世の中が複雑になり、私自身も年をとってくると、 他の人たちは何に幸せを感じて生きているのかなぁと考えることがあります。 私が小さい頃は、半袖の下に長袖のシャツを着ていると、「バカじゃないのか」、と言われました。 破けたズボンを好きではく人はいませんでした。 今は、半袖の下に長袖を着ていますし、スカートの下にズボンもはいています。 破れて肌が見えるジーンズは、着ているうちに破けたものではなく、初めから破れたのを買って来たのだそうです。 人の価値観っていろいろですね。
アメリカ大リーグで活躍するイチロー選手が、インタビューで答える時の言葉は他の野球選手と違っています。 イチローの口からは、「あの場面でヒットを上手く打ててよかった」、とか、 「バットの真芯でとらえたホームランだった」、などという言葉はほとんど出てきません。 ヒット数の大リーグ記録を作りましたが、ヒットの多さもアピールしません。 どんな場合もコメントはいつも、「自分の中では納得しています」、です。 例えば、ヒットが出ずに苦しんでいて凡打に終わっても、何かのきっかけをつかんでいれば、 「あの一打は、自分の中では納得しています」、ということが多いと思います。 表面に現れる結果よりも、自分が納得できたかどうかを大切にし、 それを心のよりどころにしているのだろうと私は思っています。
他人に認められることは、何かを行う場合の非常に大きな動機になります。 子どもが何か失敗すると叱ることが多いと思いますが、 子どもは大人に褒められることでやる気を起こすものです。 仕事も他人に認められ、褒められることが、大きな励みになります。 軍隊や警察の組織がどんなものか私には詳しくは分かりませんが、 やたらと勲章や賞状が多いところをみると、危険な任務を遂行するためにも、 やはり褒めて認めてやることが大切なことなのだと思います。
子どもは大人が褒めてやる必要がありますが、大人は自分で自分を評価するものだと思います。 それなりの目標を立てて、目に見える成果で評価するのが最も簡単ですが、 自分の心の中で評価するのがもっと大切なことだと思います。 価値観はそれぞれ違いますし、例え自己満足だと評価されようが、 自分が納得することが最も大切なことだからです。 自分が納得できれば、自然に目に見える成果も上がると思います。 イチローのコメントがこれを教えています。

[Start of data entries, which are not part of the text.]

/-! ### The separation theorem for the type-II mean square -/

/-- **From hyperbolic ranges to boxes in mean square** (Mauduit–Rivat 2010, Lemme 3 through the
discrete Lemme 2, in Cauchy–Schwarz form): for `q ≥ 2`, real coefficients `|b| ≤ 1`, and bounds
`boxII q j i c g ≤ U i` valid for every `1`-bounded complex `c` and every block `i` meeting the
wide range `(x/q^{j+2}, x/q^j]`,
`blockII q x j b g ≤ (3 + log(x/q^j + 1))² · #I · ∑_{i ∈ I} U i` (`I = sepRange q x j`,
`#I ≤ 3`). [cite: MauduitRivat2010, Lemme 3] -/
theorem blockII_le_of_boxII {q x j : ℕ} (hq : 2 ≤ q) {b : ℕ → ℝ} (hb : ∀ ℓ, |b ℓ| ≤ 1)
    (g : ℕ → E) {U : ℕ → ℝ}
    (hU : ∀ i ∈ sepRange q x j, ∀ c : ℕ → ℂ, (∀ ℓ, ‖c ℓ‖ ≤ 1) → boxII q j i c g ≤ U i) :
    blockII q x j b g ≤ (3 + Real.log ((x / q ^ j : ℕ) + 1 : ℝ)) ^ 2 * (sepRange q x j).card *
      ∑ i ∈ sepRange q x j, U i := by
  have hq0 : 0 < q := by omega
  -- notation (kept explicit to avoid rewriting under the circle coercion)
  obtain ⟨N₃, hN₃⟩ : ∃ N₃, N₃ = x / q ^ j := ⟨_, rfl⟩
  obtain ⟨N₀, hN₀⟩ : ∃ N₀, N₀ = x / q ^ (j + 2) := ⟨_, rfl⟩
  have hTR : (0 : ℝ) < ((N₃ + 1 : ℕ) : ℝ) := by positivity
  have hw0 : ∀ t : ℕ, 0 ≤ geomBound (N₃ : ℝ) ((t : ℝ) / (N₃ + 1 : ℕ)) :=
    fun t => geomBound_nonneg (Nat.cast_nonneg _) _
  have hL0 : 0 ≤ ((N₃ + 1 : ℕ) : ℝ)⁻¹ * ∑ t ∈ range (N₃ + 1), geomBound (N₃ : ℝ) ((t : ℝ) / (N₃ + 1 : ℕ)) :=
    mul_nonneg (inv_nonneg.2 hTR.le) (sum_nonneg fun t _ => hw0 t)
  have hLle := sep_weights_avg_le N₃
  -- the twisted coefficients
  set c : ℕ → ℕ → ℂ := fun t ℓ =>
    if ℓ ∈ Ioc N₀ N₃ then (𝐞 ((t : ℝ) * ℓ / (N₃ + 1 : ℕ)) : ℂ) * b ℓ else 0 with hc
  have hc1 : ∀ t ℓ, ‖c t ℓ‖ ≤ 1 := by
    intro t ℓ
    simp only [hc]
    split_ifs
    · rw [norm_mul, norm_fourierChar, one_mul, Complex.norm_real, Real.norm_eq_abs]
      exact hb ℓ
    · simp
  -- sum of the bounds is nonnegative
  have hUsum : 0 ≤ ∑ i ∈ sepRange q x j, U i := by
    refine sum_nonneg fun i hi => le_trans ?_ (hU i hi (c 0) (hc1 0))
    exact sum_nonneg fun _ _ => sq_nonneg _
  -- (1) the box bound for the twisted wide sums, for each `t`
  have hbox : ∀ t : ℕ, ∑ k ∈ Ico (q ^ j) (q ^ (j + 1)),
      ‖∑ ℓ ∈ Ioc N₀ N₃, (𝐞 ((t : ℝ) * ℓ / (N₃ + 1 : ℕ)) : ℂ) • (b ℓ • g (k * ℓ))‖ ^ 2 ≤
        ((sepRange q x j).card : ℝ) * ∑ i ∈ sepRange q x j, U i := by
    intro t
    have hsplit : ∀ k, ∑ ℓ ∈ Ioc N₀ N₃, (𝐞 ((t : ℝ) * ℓ / (N₃ + 1 : ℕ)) : ℂ) • (b ℓ • g (k * ℓ)) =
        ∑ i ∈ sepRange q x j, ∑ ℓ ∈ Ico (q ^ i) (q ^ (i + 1)), c t ℓ • g (k * ℓ) := by
      intro k
      rw [hN₀, hN₃, sum_Ioc_eq_sum_sepRange hq]
      refine sum_congr rfl fun i _ => sum_congr rfl fun ℓ _ => ?_
      simp only [hc, hN₀, hN₃]
      split_ifs
      · rw [← Complex.coe_smul, ← mul_smul]
      · rw [zero_smul]
    calc ∑ k ∈ Ico (q ^ j) (q ^ (j + 1)),
          ‖∑ ℓ ∈ Ioc N₀ N₃, (𝐞 ((t : ℝ) * ℓ / (N₃ + 1 : ℕ)) : ℂ) • (b ℓ • g (k * ℓ))‖ ^ 2
        = ∑ k ∈ Ico (q ^ j) (q ^ (j + 1)),
            ‖∑ i ∈ sepRange q x j, ∑ ℓ ∈ Ico (q ^ i) (q ^ (i + 1)), c t ℓ • g (k * ℓ)‖ ^ 2 := by
          refine sum_congr rfl fun k _ => by rw [hsplit k]
      _ ≤ ∑ k ∈ Ico (q ^ j) (q ^ (j + 1)), ((sepRange q x j).card : ℝ) *
            ∑ i ∈ sepRange q x j, ‖∑ ℓ ∈ Ico (q ^ i) (q ^ (i + 1)), c t ℓ • g (k * ℓ)‖ ^ 2 := by
          refine sum_le_sum fun k _ => ?_
          refine le_trans (pow_le_pow_left₀ (norm_nonneg _) (norm_sum_le _ _) 2) ?_
          exact sq_sum_le_card_mul_sum_sq
      _ = ((sepRange q x j).card : ℝ) * ∑ i ∈ sepRange q x j, boxII q j i (c t) g := by
          rw [← mul_sum, sum_comm]; rfl
      _ ≤ ((sepRange q x j).card : ℝ) * ∑ i ∈ sepRange q x j, U i := by
          gcongr with i hi
          exact hU i hi (c t) (hc1 t)
  -- (2) the per-`k` separated bound
  have hk : ∀ k ∈ Ico (q ^ j) (q ^ (j + 1)),
      ‖∑ ℓ ∈ Ioc 0 x, b ℓ • hypCut q x g (k * ℓ)‖ ^ 2 ≤
        (((N₃ + 1 : ℕ) : ℝ)⁻¹ * ∑ t ∈ range (N₃ + 1), geomBound (N₃ : ℝ) ((t : ℝ) / (N₃ + 1 : ℕ))) *
          (((N₃ + 1 : ℕ) : ℝ)⁻¹ * ∑ t ∈ range (N₃ + 1), geomBound (N₃ : ℝ) ((t : ℝ) / (N₃ + 1 : ℕ)) *
            ‖∑ ℓ ∈ Ioc N₀ N₃, (𝐞 ((t : ℝ) * ℓ / (N₃ + 1 : ℕ)) : ℂ) • (b ℓ • g (k * ℓ))‖ ^ 2) := by
    intro k hkI
    rw [mem_Ico] at hkI
    have hk0 : 0 < k := lt_of_lt_of_le (pow_pos hq0 j) hkI.1
    rw [sum_smul_hypCut_eq_sum_Ioc hk0 hq0 b g]
    have hA : N₀ ≤ x / (q * k) := by
      rw [hN₀]
      refine Nat.div_le_div_left ?_ (Nat.mul_pos hq0 hk0)
      calc q * k ≤ q * q ^ (j + 1) := Nat.mul_le_mul_left q hkI.2.le
        _ = q ^ (j + 2) := by ring
    have hB : x / k ≤ N₃ := by
      rw [hN₃]; exact Nat.div_le_div_left hkI.1 (pow_pos hq0 j)
    have hsep := norm_sum_Ioc_le_sep hA hB (fun ℓ => b ℓ • g (k * ℓ))
    have hsq := pow_le_pow_left₀ (norm_nonneg _) hsep 2
    have hcs := sq_sum_mul_le (range (N₃ + 1))
      (w := fun t => geomBound (N₃ : ℝ) ((t : ℝ) / (N₃ + 1 : ℕ)))
      (a := fun t => ‖∑ ℓ ∈ Ioc N₀ N₃, (𝐞 ((t : ℝ) * ℓ / (N₃ + 1 : ℕ)) : ℂ) • (b ℓ • g (k * ℓ))‖)
      (fun t _ => hw0 t)
    beta_reduce at hcs
    refine hsq.trans ?_
    rw [mul_pow]
    calc (((N₃ + 1 : ℕ) : ℝ)⁻¹) ^ 2 * (∑ t ∈ range (N₃ + 1),
          geomBound (N₃ : ℝ) ((t : ℝ) / (N₃ + 1 : ℕ)) *
            ‖∑ ℓ ∈ Ioc N₀ N₃, (𝐞 ((t : ℝ) * ℓ / (N₃ + 1 : ℕ)) : ℂ) • (b ℓ • g (k * ℓ))‖) ^ 2
        ≤ (((N₃ + 1 : ℕ) : ℝ)⁻¹) ^ 2 * ((∑ t ∈ range (N₃ + 1),
            geomBound (N₃ : ℝ) ((t : ℝ) / (N₃ + 1 : ℕ))) * ∑ t ∈ range (N₃ + 1),
            geomBound (N₃ : ℝ) ((t : ℝ) / (N₃ + 1 : ℕ)) *
              ‖∑ ℓ ∈ Ioc N₀ N₃, (𝐞 ((t : ℝ) * ℓ / (N₃ + 1 : ℕ)) : ℂ) • (b ℓ • g (k * ℓ))‖ ^ 2) := by
          gcongr
      _ = _ := by ring
  -- (3) sum over `k`, swap, and use (1)
  set L : ℝ := ((N₃ + 1 : ℕ) : ℝ)⁻¹ * ∑ t ∈ range (N₃ + 1),
    geomBound (N₃ : ℝ) ((t : ℝ) / (N₃ + 1 : ℕ)) with hL
  calc blockII q x j b g
      ≤ ∑ k ∈ Ico (q ^ j) (q ^ (j + 1)), L * (((N₃ + 1 : ℕ) : ℝ)⁻¹ * ∑ t ∈ range (N₃ + 1),
          geomBound (N₃ : ℝ) ((t : ℝ) / (N₃ + 1 : ℕ)) *
            ‖∑ ℓ ∈ Ioc N₀ N₃, (𝐞 ((t : ℝ) * ℓ / (N₃ + 1 : ℕ)) : ℂ) • (b ℓ • g (k * ℓ))‖ ^ 2) :=
        sum_le_sum hk
    _ = L * (((N₃ + 1 : ℕ) : ℝ)⁻¹ * ∑ t ∈ range (N₃ + 1),
          geomBound (N₃ : ℝ) ((t : ℝ) / (N₃ + 1 : ℕ)) * ∑ k ∈ Ico (q ^ j) (q ^ (j + 1)),
            ‖∑ ℓ ∈ Ioc N₀ N₃, (𝐞 ((t : ℝ) * ℓ / (N₃ + 1 : ℕ)) : ℂ) • (b ℓ • g (k * ℓ))‖ ^ 2) := by
        rw [← mul_sum, ← mul_sum, sum_comm]
        congr 2
        refine sum_congr rfl fun t _ => ?_
        rw [mul_sum]
    _ ≤ L * (((N₃ + 1 : ℕ) : ℝ)⁻¹ * ∑ t ∈ range (N₃ + 1),
          geomBound (N₃ : ℝ) ((t : ℝ) / (N₃ + 1 : ℕ)) *
            (((sepRange q x j).card : ℝ) * ∑ i ∈ sepRange q x j, U i)) := by
        gcongr with t _
        · exact hw0 t
        · exact hbox t
    _ = L * L * (((sepRange q x j).card : ℝ) * ∑ i ∈ sepRange q x j, U i) := by
        rw [hL, ← sum_mul]; ring
    _ ≤ (3 + Real.log ((N₃ + 1 : ℕ) : ℝ)) * (3 + Real.log ((N₃ + 1 : ℕ) : ℝ)) *
          (((sepRange q x j).card : ℝ) * ∑ i ∈ sepRange q x j, U i) := by
        have hI0 : 0 ≤ ((sepRange q x j).card : ℝ) * ∑ i ∈ sepRange q x j, U i :=
          mul_nonneg (Nat.cast_nonneg _) hUsum
        gcongr
    _ = (3 + Real.log ((x / q ^ j : ℕ) + 1 : ℝ)) ^ 2 * ((sepRange q x j).card : ℝ) *
          ∑ i ∈ sepRange q x j, U i := by
        rw [hN₃]; push_cast; ring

他の人から見れば幸せに見えても、心の中ではちっとも幸せに感じていないこともあるし、 苦労していると見えても、充実感でいっぱいのこともあります。 私の家には、相田みつをのカレンダーや色紙が掛かっていますが、その中に、 『幸せは、いつも自分の心が決める。』というのがありました。これが一番大切ですね。 でも、自分は幸せに感じても、他人に不快感を与えるような行動は間違っていると思います。 これも、年寄りになった証拠かな。